Monday, August 18, 2008

Take Your Diet to Lunch

Most of us spend a considerable amount of time planning what’s for dinner. We might even put an effort into assembling the ingredients needed to make a healthy and satisfying breakfast the next morning before flying out the door to get to work on time. Unfortunately, lunch is usually given the least amount of thought and preparation during the week. In fact, it may often be dictated by the offerings on the collection of take-out menus at the office. Worse yet, there may be a tendency to grab something convenient from the vending machine or your ‘snack stash’ drawer (uh-oh) and eat that at your desk. Does this sound familiar?

It doesn’t have to be this way, though. With a few simple tips for planning ahead, you can start looking forward to lunch making a comeback, starting today.

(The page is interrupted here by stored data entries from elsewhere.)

/-!
# The equilibrium pair-path law `G_T` of the infinite oscillator chain

Topic `Literature/MathematicalPhysics/KineticTheory`; definition request
`defn-OscillatorChain.equilibriumPairPathLaw` (idea card
`AtomisticToContinuum/FouriersLaw/spatial-dynamics-slow-manifold`, route thesis
`SpatialSlowManifold`, upper-layer cruxes U1 `SpatialSpectralGap`, U2 `SlowManifoldBVP`).

## The objects

Fix chain data `P : OscillatorChain` (pinning `U`, coupling `V`), an infinite-volume dynamics
`D : InfiniteChainDynamics P` (a flow `φ_t` on an invariant set of configurations `ℤ → ℝ × ℝ`
solving `q̇_i = p_i`, `ṗ_i = -U'(q_i) + V'(q_{i+1} - q_i) - V'(q_i - q_{i-1})`, Lanford–Lebowitz–Lieb
1977, §2 (1a)–(1c)) and a measure `μ` on configurations (intended: a Gibbs state `μ_T` at
temperature `T`, `P.IsChainGibbsMeasure T μ_T`, preserved by the flow, `D.PreservesMeasure μ_T` —
the stationary infinite-volume equilibrium process of LLL 1977, §4, Thms 3–4). Existence of such a
pair `(μ_T, D)` is NOT part of this file (it is item `InfiniteVolumeSetup` of route
`FourierGreenKubo`); everything here is relative to a given pair.

* `SmoothPairPath` — the **pair-path space**: pairs of `C^∞` real paths `t ↦ (x(t), y(t))`,
  `t ∈ ℝ`, with the σ-algebra generated by the evaluations (the trace of the product σ-algebra);
  `timeShift s`, `IsTimeStationary`, and the class `IsTemperedStationaryLaw` /
  `temperedStationaryLaws` of time-stationary probability laws all of whose time-derivative
  moments `𝔼 ‖γ^{(k)}(0)‖^n` are finite (the thesis' "tempered time-stationary pair-path laws",
  the space on which the transfer map acts near `G_T`).
* `InfiniteChainDynamics.orbitPair D i σ = (t ↦ (q_i(t), q_{i+1}(t)))`, the pair of position
  paths of the orbit of `σ` at the adjacent sites `i, i+1`; `pairPathOf` packages it as a
  `SmoothPairPath` (junk `0` unless smooth — on the carrier it IS smooth as soon as `U, V` are,
  `contDiff_orbitPair`); `sitePairPathLaw D μ i` is its law under `μ`.
* `OscillatorChain.equilibriumPairPathLaw P D μ` — **the notion requested**: `G_T`, the law on
  `SmoothPairPath` of `t ↦ (q_0(t), q_1(t))` for an initial configuration distributed by `μ`.
* `OscillatorChain.latticeShift` (`(τσ)_i = σ_{i+1}`) and the hypothesis bundle
  `OscillatorChain.IsEquilibriumProcess P T D μ` (`T > 0`, `μ` Gibbs at `T`, `D` preserves `μ`,
  carrier and `μ` translation invariant).
* `OscillatorChain.spatialShiftFun / spatialShift` — the deterministic **spatial shift**
  `𝒮 (x, y) = (y, z)`, `z = y + (V')⁻¹(ÿ + U'(y) + V'(y - x))` (Newton's equation
  `ÿ = -U'(y) + V'(z - y) - V'(y - x)` of the lattice, Haragus–Iooss 2011 §5.2.3 eq. (2.33),
  solved for the right neighbour; "site index as time", the spatial-dynamics idea of
  Kirchgässner, ibid. §5.2, p. 262) and the transfer map `spatialTransfer P G = 𝒮_* G`.
  The companion request `defn-OscillatorChain.spatialShift` was closed by the landing detector on
  an unrelated homonym (`Literature.MathematicalPhysics.KineticTheory.spatialShift` of
  `FluctuationSpace.lean`, translations of marked point configurations in `ℝ³`); the fixed-point
  property (ii) of this request needs the map, so its minimal version is vendored here (its
  inverse and the finite-`N` interior-triple statement are not).

## What is proved (API)

* smoothness bootstrap `IsSolution.contDiff_nat/contDiff_fst/contDiff_snd`: for `U, V ∈ C^∞`
  every coordinate of every solution is `C^∞` in time;
* `aemeasurable_pairPathOf`, `isProbabilityMeasure_sitePairPathLaw`: `G_T` is a probability law;
* (i) `isTimeStationary_sitePairPathLaw`: `G_T` is time-stationary (`φ_s` preserves `μ` and
  `pairPathOf ∘ φ_s = timeShift s ∘ pairPathOf` on the carrier, from the group law);
* (ii) `flow_latticeShift` (the flow commutes with lattice translations, from uniqueness),
  `sitePairPathLaw_succ` / `sitePairPathLaw_eq_equilibriumPairPathLaw` (all adjacent pairs have
  the law `G_T` when `μ` is translation invariant), `spatialShiftFun_orbitPair` (Newton's equation
  at site `i+1`: `𝒮 (q_i, q_{i+1}) = (q_{i+1}, q_{i+2})` along orbits, `V'` injective),
  `measurable_spatialShift`, and the **fixed-point property**
  `IsEquilibriumProcess.spatialTransfer_equilibriumPairPathLaw : 𝒮_* G_T = G_T`;
* (iii) is the definition `IsTemperedStationaryLaw`; membership of `G_T` (finiteness of all
  polynomial moments of the Gibbs state) is a claim for the route, not asserted here.

## References

* O. E. Lanford, J. L. Lebowitz, E. H. Lieb, Time evolution of infinite anharmonic systems,
  J. Stat. Phys. 16 (1977) 453–461, §4 Thms 3–4. [LanfordLebowitzLieb1977]
* M. Haragus, G. Iooss, Local Bifurcations, Center Manifolds, and Normal Forms in
  Infinite-Dimensional Dynamical Systems, Springer 2011, §5.2 (p. 262) and §5.2.3 eq. (2.33).
  [HaragusIooss2011]
* F. Bonetto, J. L. Lebowitz, L. Rey-Bellet, Fourier's law: a challenge to theorists (2000), §4.2,
  §7. [BonettoLebowitzReyBellet2000]
-/

noncomputable section

open MeasureTheory Filter Topology Set Function
open scoped ContDiff

namespace Literature.MathematicalPhysics.KineticTheory.HeatConduction

/-! ### The pair-path space -/

/-- The **pair-path space**: pairs of smooth real paths `γ = (x, y) : ℝ → ℝ × ℝ`, `γ ∈ C^∞`
(two adjacent site trajectories `t ↦ (q_i(t), q_{i+1}(t))` of the chain). Its measurable
structure (the subtype instance) is the σ-algebra generated by the evaluations `γ ↦ γ(t)`, i.e.
the trace of the product σ-algebra — the usual cylinder σ-algebra of path space. [folklore] -/
abbrev SmoothPairPath : Type := {γ : ℝ → ℝ × ℝ // ContDiff ℝ ∞ γ}

namespace SmoothPairPath

/-- The constant path at the origin (the junk value of `ofFun`). [folklore] -/
instance instZero : Zero SmoothPairPath := ⟨⟨fun _ => 0, contDiff_const⟩⟩

/-- The zero path is the constant `0`. [folklore] -/
@[simp] theorem coe_zero : ((0 : SmoothPairPath) : ℝ → ℝ × ℝ) = fun _ => 0 := rfl

/-- Evaluation at a time is measurable (it generates the σ-algebra). [folklore] -/
theorem measurable_apply (t : ℝ) : Measurable fun γ : SmoothPairPath => γ.1 t :=
  (measurable_pi_apply t).comp measurable_subtype_coe

/-- A map into the pair-path space is measurable as soon as all its evaluations are. [folklore] -/
theorem measurable_of_apply {α : Type*} [MeasurableSpace α] {f : α → SmoothPairPath}
    (hf : ∀ t, Measurable fun a => (f a).1 t) : Measurable f :=
  (measurable_pi_lambda (fun a => (f a).1) hf).subtype_mk

open Classical in
/-- Package a function `ℝ → ℝ × ℝ` as a smooth pair path: itself if it is `C^∞`, the junk value
`0` otherwise. [folklore] -/
def ofFun (f : ℝ → ℝ × ℝ) : SmoothPairPath :=
  if h : ContDiff ℝ ∞ f then ⟨f, h⟩ else 0

/-- `ofFun f = f` for smooth `f`. [folklore] -/
theorem ofFun_of_contDiff {f : ℝ → ℝ × ℝ} (h : ContDiff ℝ ∞ f) : ofFun f = ⟨f, h⟩ :=
  dif_pos h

Better the second time around. A great lunch can be made from leftovers from the night before. For instance, a piece of leftover grilled chicken can be blended in a food processor with a chuck of red onion or sliced scallions, a handful of raisins, a few chunks of apple, and a bit of low-fat mayo for a fantastic chicken salad. Got leftover steak instead? Cut the meat into strips and toss with some fresh greens and a low-fat dressing for a dressed-up salad.

Let us eat lettuce. Instead of reaching for carb-heavy breads or rolls, make a sandwich wrap with crisp romaine lettuce. Fill ‘em with just about anything you might place in a regular tortilla wrap. Be creative!

Lunch around the world. Keep a variety of salad and wrap fixings on hand at work so that you can create a different exotic lunch for each day of the week. Monday could be Greek style, Tuesday Mexican, Wednesday Thai, etc.

Stuff it. Stuff tomatoes or peppers with low-fat croutons and cheese, bake, and reheat the following day at work for lunch.

Soup on the go. Create ‘instant’ soups and stews in the microwave from a variety of shredded veggies, cooked rice or pasta, canned beans in a based of vegetable stock or chicken broth.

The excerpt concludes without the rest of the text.